WFH life – How to manage your mental health, remotely - Wise Institute

WFH life – How to manage your mental health, remotely

As the COVID-19 pandemic began to unfold, businesses and employees alike had to rapidly adapt to working remotely.  

Many of us have enjoyed some of the benefits that come from working from home. Hours typically spent commuting every day is valuable time we get back with our families. We have the freedom to pop on an extra load of washing in our tea break or go for a swim at the beach during lunch. 

At the same time, working remotely has thrown up unique challenges for our health and wellbeing. Between social isolation, burnout, stress from dealing with new technologies, to the blurring of lines between work and family life, it’s essential to look out for your emotional wellness in the home office. With many of us having worked remotely for the best part of a year, these steps will help you get back into a sustainable routine and put some healthy habits in place – which you can continue if and when you return to the office. 

  1.  Set up a designated workspace

Just because you’re working from home, that doesn’t mean your entire house should be your workplace. By assigning one part of your home as your work space, you can help keep boundaries between your work life and home life separate. And as a general rule, never do work in your bedroom. Your bedroom should be for sleeping and relaxation – introducing the distraction of your work laptop into this space can make it all the more difficult to switch off from work and may disrupt your sleep. 

  1. Plan a schedule, and stick to it

Set up a routine for yourself, like you do in the office. Establish a regular start time, and set aside time in your day for morning tea, exercise, and lunch. It’s especially important that you stick to your finish time, to avoid work encroaching on downtime that you normally spend on your hobbies or with loved ones. We understand that some days throw up curveballs that disrupt your routine, but try and stick to your schedule where possible. And if you absolutely have to work later one day, ensure you give yourself some extra time for your wellbeing the day following. 

  1. Stay connected with people

When you’re working remotely, connecting with others is harder, and we can easily fall into the trap of spending a whole day without any meaningful interaction with another person. Ongoing social isolation can have serious implications for our mental health. So, take advantage of the technology at your disposal and schedule regular video calls  with your colleagues, friends and family to check in and enjoy a chat. 

  1. Exercise and stay active

Because we don’t actually have to leave the house and go to the office, our exercise habits can fall down on the priority list. However, it is essential that you put in an effort to stay active and get regular exercise. This is a key way we can relieve stress, increase the flow of endorphins, and protect our physical and mental health.  If possible, try and get outside in the fresh air at least once a day. If you are not feeling comfortable, or physically unable to leave the house, there are many apps and online videos that guide us through workouts that we can easily do at home. 

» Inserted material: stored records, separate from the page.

import Summits.Ventures.QEC.CircuitDistance.PortK2DataBB144Z
import Summits.Ventures.QEC.CircuitDistance.K2Chunks
import HarnessLib

/-!
# K2(`[[144,12,12]]`) chunk module — COMPUTATIONAL (native_decide; `Lean.ofReduceBool`)

Cell `qec`, CDX, R146/R152 STEP 1 («computational» header; `ofReduceBool` confined to these chunk modules). Checker of record
`K2.K2Data` (qec-cdx-type-1, PortK2Check); data module of record `PortK2DataBB144X/Z` (p669158/9, crit-1 data audit PASS
2026-08-28T21:20Z); chunk glue `K2Chunks` (idea-1 g2). Cube 0, child 4: leaf group 2 of 11.
Leaf theorems: the K2 DFS accepts below one descendant state of pivot cube 0 (sector Z); sizes are exact DFS visit counts
(eng-1 g2 `k2count.c`), capped so that the gate's native-axiom audit re-verifies every leaf in place. Assemblies re-derive the
child lists in the kernel (`decide`) and end in the literal cube fact `d144Z.cube (Ts144Z.getD 0 []) (0) (lives144Z.getD 0 0) = true`
(the `hcubes` hypothesis of `K2Inst.k2_complete`). Emitted by qec-cdx-eng-1 g2 (`gen2.py`, idea-1's `gen_k2chunks_from_lean.py` lineage).
-/

namespace Summit.Ventures.QEC.CircuitDistance.K2

set_option maxRecDepth 100000 in
set_option maxHeartbeats 0 in
set_option exponentiation.threshold 1024 in
/-- K2(144) chunk fact `cube144Z0_ch4_1` (1331167 DFS visits; see the module docstring). -/
theorem cube144Z0_ch4_1 : app5 (d144Z.dfs (Ts144Z.getD 0 []) 6) (18014398515782656, 2504, 309485009821345068733169665, 3, 2348542582773833227889480596789337027375682548908319870707290971532209025114608443149368840551999378305318876) = true := by native_decide
end Summit.Ventures.QEC.CircuitDistance.K2
import Summits.NavierStokesRegularity.FluidComputer.BandFluxCeiling
import Summits.NavierStokesRegularity.FluidComputer.ForwardFluxFloor
import HarnessLib

/-!
# Fluid computer — L17′: the PASS-ON (η) FLOOR of a blow-up (a cascade cannot be uniformly leaky)

HONEST FRAMING (cell `pub-fluidc`, verbatim): *low prior, high value-of-information experiment on Tao's
machine paradigm; NOT a claim that NS blows up.* Theorem side of the cell (necessities every cascade design must
respect); nothing here is evidence of blow-up, and nothing is said about any fixed finite set of levels.

The forward-flux FLOOR L16′ (`ForwardFluxFloor.forward_flux_floor`: `κ ν³ ≤ ‖u(0)‖₂ 2^{3q/2} ∫_{t₀}^{t₁} Π_{q..q+N−1}` at
infinitely many `q`) and the band-flux CEILING L17 (`BandFluxCeiling.band_flux_le`: `∫_s^t Π_B ≤ 8‖u(0)‖₂²` for every
band and window) read together in the ATLAS's own currency — the fraction of the energy flux crossing one dyadic scale
that also crosses the next (`η` per octave, `λ = 2`):

* `pass_on_floor` (**L17′ — THE PASS-ON FLOOR**) — write `Φ(q, N, t₁) = ∫_{t₀}^{t₁} Π_{q..q+N−1}(u) dτ`. For every
  maximal smooth Leray–Hopf solution, every `t₀ ∈ (0, T)` and every `η̄ ≥ 0` with `2√2 · η̄ < 1` (`η̄ < 2^{-3/2} ≈ 0.354`):
  at INFINITELY MANY levels `q` there are `N` and `t₁ ∈ (t₀, T)` with `η̄ · Φ(q, N+1, t₁) < Φ(q+1, N, t₁)` — of the
  energy flux crossing the scale `2^q` into the band `{q, …, q+N}` over the window (what level `q` keeps, `−∫ N_q`, plus
  what crosses `2^{q+1}`, `Φ(q+1, N, t₁)`), MORE than the fraction `η̄` crosses `2^{q+1}`. Equivalently: a cascade whose
  per-octave pass-on fraction stays `≤ η̄ < 2^{-3/2}` at all levels `q ≥ Q`, over all bands and all windows of a terminal
  window, is impossible — by induction on the ceiling the flux into `{q, …}` would decay like `η̄^{q−Q} · 8‖u₀‖₂²`,
  against L16′'s floor `κ ν³ 2^{-3q/2}/‖u₀‖₂`, and `(2^{3/2} η̄)^q → 0`.
  CURRENCY NOTE (honest): this `η` is the windowed Littlewood–Paley FLUX pass-on per octave (`λ = 2`); the threshold
  `2^{-3/2}` sits between the spec sheet's energy-currency floor `η > λ^{-3} = 1/8` (sup² divergence) and Tao's summability
  `η* = 1/λ = 1/2`, and its exponent `3/2` is inherited from the energy-class bound `sup_t ‖Δ̇_q u‖_∞ ≤ C 2^{3q/2}‖u₀‖₂`
  behind L16′ — a necessity number, not a sharp constant, and NOT the scorer's band-energy `η` of a designed field at
  its peak time. Necessity only; nothing about sufficiency.
* `pass_on_floor_octaves` (**L17″**, appended) — the same across `m` octaves (`λ = 2^m`): for every `m ≥ 1` and
  `η̄ ≥ 0` with `(2√2)^m η̄ < 1` (`η̄ < λ^{-3/2}`; `1/8` at `λ = 4`), at infinitely many `q` some `N, t₁` have
  `η̄ · Φ(q, N+m, t₁) < Φ(q+m, N, t₁)` (induction from every base `b ≥ Q` in steps of `m`, `q = Q + r + n m`).

0 sorry; no new definitions, no named facts (inputs: `BandFluxCeiling.band_flux_le`, `ForwardFluxFloor.forward_flux_floor`).

## References

* A. Cheskidov, R. Shvydkoy, Arch. Ration. Mech. Anal. 195 (2010) 159–169, Lemma 3.2 (proof, (8)). [CheskidovShvydkoy2010]
* T. Tao, J. Amer. Math. Soc. 29 (2016) 601–674 (the cascade / summability dictionary `η* = 1/λ`). [Tao2016AveragedNS]
-/

noncomputable section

  1. Switch off in the evenings

Between work phones, work computers, and personal tablets and laptops, we are increasingly surrounded by technology. One thing that can blur the work/home boundaries more than anything else is keeping our work technology switched on and active, 24/7.   Time spent unwinding and enjoying dinner time can be thwarted by seeing an email notification – and before we know it, we’re still working at 9pm. Get into the habit of shutting down your work phone and laptop each evening to remove any temptation.